3) You are creating a new Socket every iteration of your sending Thread. This is a rather heavyweight operation, and only really make sense if you expect measurements to be extremely infrequent (say one an hour or less). Either you want a persistent socket that is not recreated every loop of the thread, or you want a one shot runnable you can 'fire and forget' which creates a socket, sends all relevant data, and finishes. (A quick note about using a persistent Socket, socket methods which block, such as reading, cannot be interrupted by Thread.interrupt(), and so when you want to stop the thread, you must close the socket as well as calling interrupt)
4) There is little point in throwing your own exceptions from within a Thread unless you expect to catch it somewhere else. A better solution is to log the error and if it is irrecoverable, stop the thread. A thread can stop itself with code like (in the same context as above):
public void run(){
while(Thread.currentThread() == runner){
//do stuff which can be interrupted if necessary
if(/*fatal error*/){
stopThread();
return; //optional in this case since the loop will exit anyways
}
}
}
Finally, if you want to be sure a thread exits with the rest of your application, no matter what, a good technique is to call Thread.setDaemon(true) after creation and before you start the thread.
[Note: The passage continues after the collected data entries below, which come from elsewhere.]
/-- **K-β, Λ-multiplier form, generic `S` and `θ`.** If `θ m ≡ (−1)^{m+1}ω⁻_{2m}·L⁻ (mod ω_{2m})` in `Λ_𝒪 ⊗ ℚ` for all `m` (the even half of
a Pollack pair, over ANY `𝒪 = 𝒪_S`), the column congruences `ω_{2m} ∣ Q_m + (−1)^m ω⁻_{2m} E` hold and MTV_Λ `μt·θ m ≡ ν·w·Q_m (mod ω_{2m})`
holds, then `C ν · w · E = μt · L⁻`. Verbatim port of the landed `C_mul_mul_eq_mul_of_congruences` (`S = range ι`, `θ m = θ_{2m}(g)^ι`).
[cite: Pollack2003, Thm. 5.1 and Prop. 6.18] [cite: Kato2004Asterisque, Thm. 12.5 (1) (p. 221)] -/
theorem C_mul_mul_eq_mul_of_congruences_gen [FiniteDimensional ℚ_[p] (padicCoeffField S)]
    (θ : ℕ → (PadicAlgCl p)[X]) (Lm : IwasawaAlgebraO S)
    (heven : ∀ m : ℕ, IsCongrModOmegaO S (2 * m) (θ m)
      (((((-1) ^ (2 * m / 2 + 1) * cyclotomicOmegaMinus p (2 * m)).map (Int.castRingHom (PadicAlgCl p)) :
          (PadicAlgCl p)[X]) : PowerSeries (PadicAlgCl p)) * iwasawaOToPowerSeries S Lm))
    (E : IwasawaAlgebraO S) (Q : ℕ → IwasawaAlgebraO S)
    (μt : IwasawaAlgebraO S) (ν : padicCoeffIntegers S) (w : IwasawaAlgebraO S)
    (hcol : ∀ m : ℕ, (((cyclotomicOmega p (2 * m)).map (Int.castRingHom (padicCoeffIntegers S)) :
        (padicCoeffIntegers S)[X]) : IwasawaAlgebraO S) ∣
      Q m + ((((-1) ^ m * cyclotomicOmegaMinus p (2 * m)).map (Int.castRingHom (padicCoeffIntegers S)) :
        (padicCoeffIntegers S)[X]) : IwasawaAlgebraO S) * E)
    (hMT : ∀ m : ℕ, ∃ (k : ℕ) (q : IwasawaAlgebraO S),
      PowerSeries.C ((p : PadicAlgCl p) ^ k) *
          (iwasawaOToPowerSeries S μt * ((θ m : (PadicAlgCl p)[X]) : PowerSeries (PadicAlgCl p)) -
            iwasawaOToPowerSeries S (PowerSeries.C ν * w * Q m)) =
        (((cyclotomicOmega p (2 * m)).map (Int.castRingHom (PadicAlgCl p)) : (PadicAlgCl p)[X]) : PowerSeries (PadicAlgCl p)) *
          iwasawaOToPowerSeries S q) :
    PowerSeries.C ν * w * E = μt * Lm := by
  haveI : IsDiscreteValuationRing (padicCoeffIntegers S) := isDiscreteValuationRing_padicCoeffIntegers
  haveI : CharP (IsLocalRing.ResidueField (padicCoeffIntegers S)) p := charP_residueField_padicCoeffIntegers
  have hsign : ∀ n : ℕ, ((-1 : ℤ[X]) ^ (n / 2 + 1)) = 1 ∨ ((-1 : ℤ[X]) ^ (n / 2 + 1)) = -1 :=
    fun n ↦ neg_one_pow_eq_or ℤ[X] (n / 2 + 1)
  -- (c) multiplied by `μt`: `μt θ m ≡ ((-1)^{m+1} ω⁻_{2m}) · (μt L⁻)`
  have h₁ : ∀ m : ℕ, ∃ (k : ℕ) (q : IwasawaAlgebraO S),
      PowerSeries.C ((p : PadicAlgCl p) ^ k) *
          (iwasawaOToPowerSeries S μt * ((θ m : (PadicAlgCl p)[X]) : PowerSeries (PadicAlgCl p)) -
            (((((-1) ^ (2 * m / 2 + 1) * cyclotomicOmegaMinus p (2 * m)).map (Int.castRingHom (PadicAlgCl p)) :
              (PadicAlgCl p)[X]) : PowerSeries (PadicAlgCl p)) * iwasawaOToPowerSeries S (μt * Lm))) =
        (((cyclotomicOmega p (2 * m)).map (Int.castRingHom (PadicAlgCl p)) : (PadicAlgCl p)[X]) : PowerSeries (PadicAlgCl p)) *
          iwasawaOToPowerSeries S q :=
    fun m ↦ congr_mul_of_isCongrModOmegaO (heven m) μt
  -- (a)+(b): `μt θ m ≡ ν w Q_m ≡ ((-1)^{m+1} ω⁻_{2m}) · (ν w E)` — the second step is an INTEGRAL congruence
  have h₂ : ∀ m : ℕ, ∃ (k : ℕ) (q : IwasawaAlgebraO S),
      PowerSeries.C ((p : PadicAlgCl p) ^ k) *
          (iwasawaOToPowerSeries S μt * ((θ m : (PadicAlgCl p)[X]) : PowerSeries (PadicAlgCl p)) -
            (((((-1) ^ (2 * m / 2 + 1) * cyclotomicOmegaMinus p (2 * m)).map (Int.castRingHom (PadicAlgCl p)) :
              (PadicAlgCl p)[X]) : PowerSeries (PadicAlgCl p)) * iwasawaOToPowerSeries S (PowerSeries.C ν * w * E))) =
        (((cyclotomicOmega p (2 * m)).map (Int.castRingHom (PadicAlgCl p)) : (PadicAlgCl p)[X]) : PowerSeries (PadicAlgCl p)) *
          iwasawaOToPowerSeries S q := by
    intro m
    have hc : ((-1 : ℤ[X]) ^ (2 * m / 2 + 1) * cyclotomicOmegaMinus p (2 * m)) =
        -((-1) ^ m * cyclotomicOmegaMinus p (2 * m)) := by
      rw [Nat.mul_div_cancel_left m two_pos, pow_succ]; ring
    have key := congr_of_dvd_sub (hMT m)
      (L₂ := ((((-1) ^ (2 * m / 2 + 1) * cyclotomicOmegaMinus p (2 * m)).map
          (Int.castRingHom (padicCoeffIntegers S)) : (padicCoeffIntegers S)[X]) :
            IwasawaAlgebraO S) * (PowerSeries.C ν * w * E))
      (by
        obtain ⟨r, hr⟩ := hcol m
        refine ⟨PowerSeries.C ν * w * r, ?_⟩
        rw [hc, Polynomial.map_neg, Polynomial.coe_neg]
        linear_combination (PowerSeries.C ν * w) * hr)
    simpa only [map_mul, iwasawaOToPowerSeries_coe_map] using key
  -- rigidity: `T ω⁺_{2m} ∣ ν w E − μt L⁻` for all `m`, and `⋂ (T ω⁺_{2m}) = 0`
  rw [← sub_eq_zero]
  refine eq_zero_of_forall_dvd_of_map_eq_X_pow (O := padicCoeffIntegers S)
    (fun m : ℕ ↦ (((X * cyclotomicOmegaPlus p (2 * m)).map (Int.castRingHom (padicCoeffIntegers S)) :
      (padicCoeffIntegers S)[X]) : IwasawaAlgebraO S))
    (fun m ↦ (X * cyclotomicOmegaPlus p (2 * m)).natDegree)
    (fun m ↦ map_residue_coe_eq_X_pow p (Polynomial.monic_X.mul (monic_cyclotomicOmegaPlus p _))
      (X_mul_cyclotomicOmegaPlus_dvd p _))
    (fun k ↦ ⟨k, ?_⟩) (fun m ↦ ?_)
  · rw [Polynomial.monic_X.natDegree_mul (monic_cyclotomicOmegaPlus p _), Polynomial.natDegree_X]
    have := le_natDegree_cyclotomicOmegaPlus p k
    omega
  · exact dvd_sub_of_congr_powerSeries (S := S) (hsign (2 * m)) (Polynomial.monic_X.mul (monic_cyclotomicOmegaPlus p _))
      (monic_cyclotomicOmegaMinus p _) (X_mul_cyclotomicOmegaPlus_mul_cyclotomicOmegaMinus p (2 * m)).symm
      (h₁ m) (h₂ m)

end Relay

/-! ## §D The rescaled values constant `u := p^a · q` is integral in `ℚ_p(S ∪ {q})` -/

section Constant

variable {S : Set (PadicAlgCl p)}

/-- `q ∈ ℚ_p(S ∪ {q})`. [cite: EmertonPollackWeston2006, §3.1 (p. 17) (plumbing)] -/
theorem mem_padicCoeffField_union_singleton (S : Set (PadicAlgCl p)) (q : PadicAlgCl p) :
    q ∈ padicCoeffField (S ∪ {q}) :=
  IntermediateField.subset_adjoin ℚ_[p] _ (Set.mem_union_right S rfl)

/-- **`p^a · q ∈ 𝒪_S` for `q ∈ ℚ_p(S)` and `a` large** (`𝒪_S[1/p] = ℚ_p(S)`). [cite: EmertonPollackWeston2006, §3.1 (p. 17)] -/
theorem exists_natCast_pow_mul_mem_padicCoeffIntegers {q : PadicAlgCl p} (hq : q ∈ padicCoeffField S) :
    ∃ a : ℕ, (p : PadicAlgCl p) ^ a * q ∈ padicCoeffIntegers S := by
  have hp1 : (1 : ℝ) < p := by exact_mod_cast hp.out.one_lt
  have hp0 : (0 : ℝ) < p := lt_trans zero_lt_one hp1
  obtain ⟨a, ha⟩ := pow_unbounded_of_one_lt ‖q‖ hp1
  refine ⟨a, mul_mem (pow_mem (natCast_mem (padicCoeffField S) p) a) hq, ?_⟩
  have hnp : ‖(p : PadicAlgCl p)‖ = (p : ℝ)⁻¹ := by
    rw [← map_natCast (algebraMap ℚ_[p] (PadicAlgCl p)) p]
    change ‖((p : ℚ_[p]) : PadicAlgCl p)‖ = _
    rw [PadicAlgCl.norm_extends, Padic.norm_p]
  rw [norm_mul, norm_pow, hnp, inv_pow, inv_mul_le_iff₀ (pow_pos hp0 a), mul_one]
  exact ha.le

end Constant

/-! ## §E One-coefficient descent `Λ_{𝒪'} → Λ_𝒪` -/

section Descent

variable {S S' : Set (PadicAlgCl p)}

/-- **One-coefficient descent.** If `F, G ∈ Λ_{𝒪_S}`, `G ≠ 0`, and `F = C u · G` holds in `Λ_{𝒪_{S'}}` (`S ⊆ S'`, `u ∈ 𝒪_{S'}`), then `u ∈ 𝒪_S`
(compare ONE coefficient where `G_k ≠ 0`: `u = F_k / G_k ∈ ℚ_p(S)`, `‖u‖ ≤ 1`) and `F = C u · G` already in `Λ_{𝒪_S}`. [folklore] -/
theorem exists_eq_C_mul_of_inclΛ_eq (h : S ⊆ S') {F G : IwasawaAlgebraO S} {u : padicCoeffIntegers S'} (hG : G ≠ 0)
    (e : inclΛ h F = PowerSeries.C u * inclΛ h G) :
    ∃ u₀ : padicCoeffIntegers S, inclO h u₀ = u ∧ F = PowerSeries.C u₀ * G := by
  obtain ⟨k, hk⟩ : ∃ k, PowerSeries.coeff k G ≠ 0 := by
    by_contra hcon
    exact hG (PowerSeries.ext fun k ↦ by rw [map_zero]; exact not_not.1 fun h' ↦ hcon ⟨k, h'⟩)
  have e' : iwasawaOToPowerSeries S F = PowerSeries.C (u : PadicAlgCl p) * iwasawaOToPowerSeries S G := by
    have e₁ := congr_arg (iwasawaOToPowerSeries S') e
    rwa [map_mul, iwasawaOToPowerSeries_inclΛ, iwasawaOToPowerSeries_inclΛ, iwasawaOToPowerSeries_C] at e₁
  have ek : ((PowerSeries.coeff k F : padicCoeffIntegers S) : PadicAlgCl p) =
      (u : PadicAlgCl p) * ((PowerSeries.coeff k G : padicCoeffIntegers S) : PadicAlgCl p) := by
    have e₂ := congr_arg (PowerSeries.coeff k) e'
    rwa [coeff_iwasawaOToPowerSeries, PowerSeries.coeff_C_mul, coeff_iwasawaOToPowerSeries] at e₂
  have hGk : ((PowerSeries.coeff k G : padicCoeffIntegers S) : PadicAlgCl p) ≠ 0 := by
    rw [Ne, ZeroMemClass.coe_eq_zero]
    exact hk
  have hu : (u : PadicAlgCl p) ∈ padicCoeffIntegers S := by
    refine ⟨?_, u.2.2⟩
    have : (u : PadicAlgCl p) = ((PowerSeries.coeff k F : padicCoeffIntegers S) : PadicAlgCl p) *
        (((PowerSeries.coeff k G : padicCoeffIntegers S) : PadicAlgCl p))⁻¹ := by
      rw [ek, mul_inv_cancel_right₀ hGk]
    rw [this]
    exact mul_mem (PowerSeries.coeff k F).2.1 (inv_mem (PowerSeries.coeff k G).2.1)
  refine ⟨⟨u, hu⟩, Subtype.ext (coe_inclO h ⟨(u : PadicAlgCl p), hu⟩), ?_⟩
  apply iwasawaOToPowerSeries_injective S
  rw [e', map_mul, iwasawaOToPowerSeries_C]

end Descent

/-! ## §F The packaged q-elimination: relay over `S' ⊇ range ι` with multiplier `C u · μt`, then descend -/

section Package

variable {M : ℕ} {g : CuspForm (Gamma0 M) 2} {ι : coeffField g →+* PadicAlgCl p} {Ω : ℂ}

/-- **q-elimination (road R-q1 of the card).** `(L⁺, L⁻)` an `𝒪`-Pollack pair over `𝒪 = 𝒪_{range ι}`; `E, Q_m, μt ≠ 0, ν, w` over `𝒪`
with the column congruences; `u ∈ 𝒪_{S'}` for some finite-dimensional `S' ⊇ range ι` (e.g. `u = 2^a·q`, `S' = range ι ∪ {q}`); MTV_Λ over
`S'` with the multiplier `C u · μt`: `(C u·μt)·θ_{2m}(g)^ι ≡ ν·w·Q_m (mod ω_{2m})`. THEN `u ∈ 𝒪` and `C ν · w · E = C u · μt · L⁻` over `𝒪` —
station (R) of the (i)-half interior with `D := C u · μt`, and the K-rationality of the values constant as a COROLLARY, not an input.
[cite: Kato2004Asterisque, Thm. 12.5 (1) (p. 221) and Thm. 16.6.2 (p. 268)] [cite: Pollack2003, Prop. 6.18] -/
theorem relay_descends {S' : Set (PadicAlgCl p)} [FiniteDimensional ℚ_[p] (padicCoeffField S')]
    (h : Set.range ι ⊆ S') {Lp Lm : IwasawaAlgebraO (Set.range ι)} (hL : IsPollackPairK g ι Ω Lp Lm)
    (E : IwasawaAlgebraO (Set.range ι)) (Q : ℕ → IwasawaAlgebraO (Set.range ι))
    (μt : IwasawaAlgebraO (Set.range ι)) (hμ : μt ≠ 0) (ν : padicCoeffIntegers (Set.range ι)) (w : IwasawaAlgebraO (Set.range ι))
    (u : padicCoeffIntegers S')
    (hcol : ∀ m : ℕ, (((cyclotomicOmega p (2 * m)).map (Int.castRingHom (padicCoeffIntegers (Set.range ι))) :
        (padicCoeffIntegers (Set.range ι))[X]) : IwasawaAlgebraO (Set.range ι)) ∣
      Q m + ((((-1) ^ m * cyclotomicOmegaMinus p (2 * m)).map (Int.castRingHom (padicCoeffIntegers (Set.range ι))) :
        (padicCoeffIntegers (Set.range ι))[X]) : IwasawaAlgebraO (Set.range ι)) * E)
    (hMT : ∀ m : ℕ, ∃ (k : ℕ) (q' : IwasawaAlgebraO S'),
      PowerSeries.C ((p : PadicAlgCl p) ^ k) *
          (iwasawaOToPowerSeries S' (PowerSeries.C u * inclΛ h μt) *
              (((mazurTateElementK g Ω p (2 * m)).map ι : (PadicAlgCl p)[X]) : PowerSeries (PadicAlgCl p)) -
            iwasawaOToPowerSeries S' (inclΛ h (PowerSeries.C ν * w * Q m))) =
        (((cyclotomicOmega p (2 * m)).map (Int.castRingHom (PadicAlgCl p)) : (PadicAlgCl p)[X]) : PowerSeries (PadicAlgCl p)) *
          iwasawaOToPowerSeries S' q') :
    ∃ u₀ : padicCoeffIntegers (Set.range ι), inclO h u₀ = u ∧ PowerSeries.C ν * w * E = PowerSeries.C u₀ * μt * Lm := by
  -- the relay over `S'`
  have hcol' : ∀ m : ℕ, (((cyclotomicOmega p (2 * m)).map (Int.castRingHom (padicCoeffIntegers S')) :
        (padicCoeffIntegers S')[X]) : IwasawaAlgebraO S') ∣
      inclΛ h (Q m) + ((((-1) ^ m * cyclotomicOmegaMinus p (2 * m)).map (Int.castRingHom (padicCoeffIntegers S')) :
        (padicCoeffIntegers S')[X]) : IwasawaAlgebraO S') * inclΛ h E := by
    intro m
    have := map_dvd (inclΛ h) (hcol m)
    rwa [map_add, map_mul, inclΛ_coe_map, inclΛ_coe_map] at this
  have hMT' : ∀ m : ℕ, ∃ (k : ℕ) (q' : IwasawaAlgebraO S'),
      PowerSeries.C ((p : PadicAlgCl p) ^ k) *
          (iwasawaOToPowerSeries S' (PowerSeries.C u * inclΛ h μt) *
              (((mazurTateElementK g Ω p (2 * m)).map ι : (PadicAlgCl p)[X]) : PowerSeries (PadicAlgCl p)) -
            iwasawaOToPowerSeries S' (PowerSeries.C (inclO h ν) * inclΛ h w * inclΛ h (Q m))) =
        (((cyclotomicOmega p (2 * m)).map (Int.castRingHom (PadicAlgCl p)) : (PadicAlgCl p)[X]) : PowerSeries (PadicAlgCl p)) *
          iwasawaOToPowerSeries S' q' := by
    intro m
    obtain ⟨k, q', e⟩ := hMT m
    refine ⟨k, q', ?_⟩
    have hsplit : inclΛ h (PowerSeries.C ν * w * Q m) = PowerSeries.C (inclO h ν) * inclΛ h w * inclΛ h (Q m) := by
      rw [map_mul, map_mul, inclΛ_C]
    rwa [hsplit] at e
  have key := C_mul_mul_eq_mul_of_congruences_gen (S := S') (fun m ↦ (mazurTateElementK g Ω p (2 * m)).map ι) (inclΛ h Lm)
    (fun m ↦ IsPollackPairK.even_congr_of_subset h hL (2 * m) ⟨m, two_mul m⟩) (inclΛ h E) (fun m ↦ inclΛ h (Q m))
    (PowerSeries.C u * inclΛ h μt) (inclO h ν) (inclΛ h w) hcol' hMT'
  -- descend by one coefficient of `μt · L⁻ ≠ 0`
  have hG : μt * Lm ≠ 0 := mul_ne_zero hμ hL.2.1
  have e : inclΛ h (PowerSeries.C ν * w * E) = PowerSeries.C u * inclΛ h (μt * Lm) := by
    have hsplit : inclΛ h (PowerSeries.C ν * w * E) = PowerSeries.C (inclO h ν) * inclΛ h w * inclΛ h E := by
      rw [map_mul, map_mul, inclΛ_C]
    rw [hsplit, key, map_mul, mul_assoc]
  obtain ⟨u₀, hu₀, hF⟩ := exists_eq_C_mul_of_inclΛ_eq h hG e
  exact ⟨u₀, hu₀, by rw [hF, mul_assoc]⟩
This flags the thread as a daemon thread, meaning the VM will ensure that it is automatically destroyed if there are no non-daemon threads running (such as if your app quits).
Obeying best practices with regards to Threads should ensure that your app doesn't hang or slow down the phone, though they can be quite complex :)
Actually, you don't need the "runner" variable as described above, something like:
while (!interrupted()) {
try {
Thread.sleep(1000);
} catch (InterruptedException ex) {
break;
}
}
But generally, sitting in a Thread.sleep() loop is a really bad idea.
Look at the AsyncTask API in the new 1.5 API. It will probably solve your problem more elegantly than using a service. Your phone is getting slow because the service never shuts down - there's nothing that will cause the service to kill itself.